Psikanalitik Açıdan Bilinçdışı Süreçler: Rüyaların Yorumu – Psikiyatr Engin Geçtan

rüyaPsikanaliz kuramının gelişiminde en önemli aşama, histeri belirtileri üzerinde yaptığı çalışmalardan edindiği izlenimler ve özellikle bilinçdışı kavramının belirlenmeye başlaması sonucu, Freud’un, dikkatini kendi kişiliğini çözümlemeye odaklaştırması olmuştur. O günlerde Freud, bir dostuna şöyle yazmıştı: “Kendi kişiliğimi çözümleme şu anda elimdeki en önemli çalışma aracı ve bu süreci tamamladığımda benim için çok büyük değeri olacak.” Kendi iç dünyasına inebilmek için kullandığı başlıca veri ise, rüyalar olmuştu.
Freud, serbest çağrışım uygulamalarında hastaların sıklıkla rüyalarından söz ettiklerini, üstelik bu rüyaların çoğu kez o anda çağrışım yapılan konularla ilintili olduğunu gözlemeye başlamıştı. Giderek, rüyaların belirli bir anlam taşıdığını, ancak bu anlamın genellikle maskelenmiş bir biçimde görüntülendiğini fark etti. Üstelik rüya parçacıkları üzerinde serbest çağrışım yapmaları istendiğinde hastalar, uyanıkken yaşadıkları olayları anlatırken çağrıştırmadıkları birçok bastırılmış anı ve duyguyu dile getirebiliyorlardı.

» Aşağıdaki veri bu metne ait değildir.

import Summits.BirchSwinnertonDyer.BirchSwinnertonDyer.Theorems.AlignedTransportAtTwoBSDOfMainConjectureRankOneAtTwoLeadingTermAlgebra
import Summits.BirchSwinnertonDyer.Rank1Residual.F1Sign2.TwoAdicBSDRankOneAtTwo
import Summits.BirchSwinnertonDyer.BirchSwinnertonDyer.Theorems.AlignedTransportAtTwoMainConjectureTransportAlignedAtTwoClosure
import Literature.NumberTheory.EllipticCurves.CanonicalPAdicHeightSqExistenceProofs
import Literature.NumberTheory.EllipticCurves.IwasawaLeadingTermProofs
import HarnessLib

/-!
# Route `AlignedTransportAtTwo`, crux C3′ `BSDOfMainConjectureRankOneAtTwo` (stmt-BirchSwinnertonDyer-23008), line `birth` — the
# ALTERNATIVE closure through the cell's NAMED `2`-adic BSD statements (-es lens, filed p596807): K2-Gv `TwoAdicBSDValRankOneAt` +
# K2-G′v `TwoAdicShaAnTransferRankOneAt` on the cell ⟹ C3′ (by the slice-free norm-form Glue14, p595859 §6)

HONEST FRAMING (cell `bsd-f1-sign2`, lead seat `bsd-line-att-p1` g2). BSD is NOT proved; C3′ is NOT closed. THEOREMS ONLY; nothing asserted.
Two routes to C3′ now exist in the tree, SAME currency (REF1 §55: H1–H3 clean), DIFFERENT epistemic status:
* the MC-route (this seat's line): Schneider/BMS leading term of the CHARACTERISTIC SERIES at `2` (`F1Sign2.SchneiderLeadingTermAtTwoSq`, theorem
  at odd `p`, conjecture at `2`) + Perrin-Riou's comparison at `2`, converted to `L₂` THROUGH the crux's own binders «Mazur's `2`-adic main
  conjecture» and «`ord_T L₂ = 1`» (adapter p594549; inline closure p595308; by-name closure pending the typer's `SchneiderPerrinRiouAtTwo.lean`);
* THIS file: the `L`-FUNCTION route — the cell's K2-Gv (`TwoAdicBSDValRankOneAt W`: `ord_T L₂ = 1` and the MTT/BMS leading-term identity for
  `L₂` itself in `2`-adic norm, i.e. BMS CONJECTURE 1.4 at `2` — conjecture-grade at EVERY `p`) and K2-G′v (`TwoAdicShaAnTransferRankOneAt W`:
  `Reg₂ ≠ 0` and `#Ш_an ∈ ℚ` satisfies the same identity) on the cell curves give `BSDp W 2` by pure cancellation (`bsdp_of_normLeadingTerm_of_shaAnTransfer`),
  WITHOUT using the main-conjecture binder of C3′ (it is idle on this route — recorded, not hidden). Inputs besides the two conjectures: GZK,
  modularity (`exists_isNewformOf` for a newform; the period ratio `ϖ` from `realPeriodRat_eq_unit_mul_plusPeriod_two` — any `ϖ` with
  `ϖ·Ω_E = Ω⁺_f` does), the Mazur–Tate `Σ²` fact (height receptacle). `--supports stmt-BirchSwinnertonDyer-23008`; closes nothing.
[cite: BalakrishnanMullerStein2015, Conj. 1.4 and Thm. 1.7] [cite: PerrinRiou1987] [cite: MazurTate1991, Thm. 3.1] [cite: Miller2011LMS, Def. 1.1]
-/

set_option autoImplicit false
-- the route's Theorems namespace repeats a component by design (summit = sub-problem, D-0017).
set_option linter.dupNamespace false

noncomputable section

open scoped Classical MatrixGroups ModularForm

open CongruenceSubgroup WeierstrassCurve Literature.NumberTheory.EllipticCurves
  Literature.NumberTheory.EllipticCurves.ModularForms Literature.NumberTheory.EllipticCurves.Greenberg1999
  Summit.BirchSwinnertonDyer.Rank1Residual.F1Sign2
  Summit.BirchSwinnertonDyer.BirchSwinnertonDyer.Theorems.AlignedTransportAtTwoLeadingTermAlgebra

namespace Summit.BirchSwinnertonDyer.BirchSwinnertonDyer.Theorems.AlignedTransportAtTwoLeadingTermViaTwoAdicBSD

/-- **C3′ from the cell's K2-Gv and K2-G′v on the cell curves + GZK + modularity + period ratio + the `Σ²` fact (CONDITIONAL; closes
nothing; the main-conjecture binder of C3′ is idle on this route).** For each cell curve: GZK gives `rank = 1` and `Ш` finite; modularity a
newform `f` (conductor level) and `hper` a rational `ϖ` with `ϖ·Ω_E = Ω⁺_f`; the `Σ²` fact THE canonical datum `D`; K2-Gv at `(D, f, ϖ)` the norm
identity with `#Ш[2^∞]`, K2-G′v the one with `#Ш_an = q` and `Reg₂(D) ≠ 0`; with `X = (1−α⁻¹)²·Reg₂(D)·∏c_v ≠ 0` (`1−α⁻¹ = u·#Ẽ(𝔽₂)`,
`exists_unit_one_sub_unitRoot_inv`) the slice-free Glue14 `bsdp_of_normLeadingTerm_of_shaAnTransfer` concludes.
[cite: BalakrishnanMullerStein2015, Conj. 1.4] [cite: PerrinRiou1987] [cite: Miller2011LMS, Def. 1.1] -/
theorem bsdOfMainConjectureRankOneAtTwo_of_twoAdicBSDValAt_of_shaAnTransferAt
    (hGv : ∀ (W : WeierstrassCurve ℚ) [W.IsElliptic] [W.IsGloballyMinimal],
      ¬ W.HasCM → (∀ x : ℚ, ¬ HasRationalTwoTorsionX W x) → ¬ IsSquare W.Δ → TwoAdicBSDValRankOneAt W)
    (hG'v : ∀ (W : WeierstrassCurve ℚ) [W.IsElliptic] [W.IsGloballyMinimal],
      ¬ W.HasCM → (∀ x : ℚ, ¬ HasRationalTwoTorsionX W x) → ¬ IsSquare W.Δ → TwoAdicShaAnTransferRankOneAt W)
    (hGZK : rank_eq_analyticRank_of_analyticRank_le_one) (hmod : exists_isNewformOf)
    (hper : realPeriodRat_eq_unit_mul_plusPeriod_two) (hMT : mazurTate_sigmaSq_existsUnique_two) :
    Summit.BirchSwinnertonDyer.BirchSwinnertonDyer.Theses.AlignedTransportAtTwo.BSDOfMainConjectureRankOneAtTwo := by
  intro W _ _ hcm hord ht hsq hr _ _
  haveI : NeZero (W.conductorNorm ℤ) := ⟨(W.conductorNorm_pos_holds).ne'⟩
  -- GZK: rank one and `Ш` finite
  obtain ⟨-, hfin⟩ := hGZK W (le_of_eq hr)
  haveI : Finite W.sha := hfin
  haveI hfinp : Finite (AddCommGroup.primaryComponent W.sha 2) := inferInstance
  -- newform, period ratio, canonical `Σ²` datum
  obtain ⟨f, hf⟩ := hmod W
  have hirr : W.HasIrreducibleModPGaloisRep 2 :=
    Summit.BirchSwinnertonDyer.BirchSwinnertonDyer.Theorems.AlignedTransportAtTwoClosure.irr_two_of_forall_not_hasRationalTwoTorsionX
      W ht
  obtain ⟨ϖ, hϖ⟩ :=
    Summit.BirchSwinnertonDyer.BirchSwinnertonDyer.Theorems.AlignedTransportAtTwoClosure.exists_periodRatio_two W hper hord.1 hirr hf
  obtain ⟨D, hD⟩ := exists_isCanonicalSq_two hMT W hord.1 hord.2
  -- the two laws at `(D, f, ϖ)`
  obtain ⟨-, hLT⟩ := hGv W hcm ht hsq hord hr D hD f hf
  have hLT' := hLT hfinp ϖ hϖ
  obtain ⟨hReg, q, hq, hCMP⟩ := hG'v W hcm ht hsq hord hr D hD f hf ϖ hϖ
  -- `X = ε₂ · Reg₂ · Tam ≠ 0`
  set ε : ℚ_[2] := (1 - (unitRoot W 2 : ℚ_[2])⁻¹) ^ 2 with hε
  have hε0 : ε ≠ 0 := by
    obtain ⟨u₂, hu₂⟩ := exists_unit_one_sub_unitRoot_inv 2 W hord
    have hN : (W.reductionPointCount 2 : ℚ_[2]) ≠ 0 := by exact_mod_cast (W.reductionPointCount_pos 2).ne'
    have hu1 : ‖((u₂ : ℤ_[2]) : ℚ_[2])‖ = 1 := PadicInt.isUnit_iff.mp u₂.isUnit
    have hu0 : ((u₂ : ℤ_[2]) : ℚ_[2]) ≠ 0 := by
      rw [← norm_pos_iff, hu1]; exact one_pos
    rw [hε, hu₂]
    exact pow_ne_zero 2 (mul_ne_zero hu0 hN)
  have hc0 : (W.tamagawaProduct : ℚ_[2]) ≠ 0 := by exact_mod_cast (W.tamagawaProduct_pos_holds).ne'
  have hX : ε * padicRegulator D * (W.tamagawaProduct : ℚ_[2]) ≠ 0 := mul_ne_zero (mul_ne_zero hε0 hReg) hc0
  set A : ℚ_[2] := (ϖ : ℚ_[2]) * PowerSeries.coeff 1 (padicLFunction f (unitRoot W 2 : ℚ_[2])) *
      padicLog 2 (cyclotomicGenerator 2) * (W.torsionOrder : ℚ_[2]) ^ 2 with hA
  have hLT'' : ‖A‖ = ‖(Nat.card (AddCommGroup.primaryComponent W.sha 2) : ℚ_[2]) *
      (ε * padicRegulator D * (W.tamagawaProduct : ℚ_[2]))‖ := by
    rw [hA, hLT']
    congr 1
    ring
  have hCMP'' : ‖A‖ = ‖(q : ℚ_[2]) * (ε * padicRegulator D * (W.tamagawaProduct : ℚ_[2]))‖ := by
    rw [hA, hCMP]
    congr 1
    ring
  exact bsdp_of_normLeadingTerm_of_shaAnTransfer 2 W hGZK (le_of_eq hr) hX hLT'' ⟨q, hq, hCMP''⟩

end Summit.BirchSwinnertonDyer.BirchSwinnertonDyer.Theorems.AlignedTransportAtTwoLeadingTermViaTwoAdicBSD

end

Az önce de belirtildiği gibi Freud, bu konuya açıklık getirebilmek için kendi rüyalarım çözümleme çabasına girişmişti. Gerçekten de Rüyaların Yorumu adlı kitabında verilen örneklerin çoğu, Freud’un kendi rüyalarıydı. Bu çalışmalar sonunda Freud rüyaları, bilinçdışında gizlenen isteklerin bilinç düzeyindeki anlatımı olarak tanımladı.

Bu tanıma göre rüyalar, bilinçdışı süreçlerin normal bir anlatımı olarak nitelendiriliyordu. Freud, normal sayılan insanların rüya içeriğinin, psikotik hastalarda bilinç düzeyinde gözlenen normaldışı duygu ve düşünce süreçlerine çok benzediğini fark etmişti. Bu benzerliği, rüya imgelerinin, bilinçdışındaki istek ve düşüncelerin, simgeleştirme sürecinden ya da diğer saptırıcı işlemlerden geçmiş biçimleri olarak açıklamıştır. Freud’a göre bu, zihnin bilinçdışı bölümüyle bilinçöncesi düzeyi arasındaki sınırın korunması için gerekli bir sansür mekanizmasıdır. Bu mekanizma, bilinçdışındaki isteklerin bilinç düzeyine çıkmasına engel olur. Uyku süresinde bu sansür gevşer ve bilinçdışındaki bazı duygu ve düşüncelerin, önce biçim değiştirdikten sonra, bu sınırı aşmasına olanak verilir. Rüya gören kişinin algıladığı imgeler, sınırı aşmış olan bilinçdışı duygu ve düşüncelerin maskelenmiş biçimleridir.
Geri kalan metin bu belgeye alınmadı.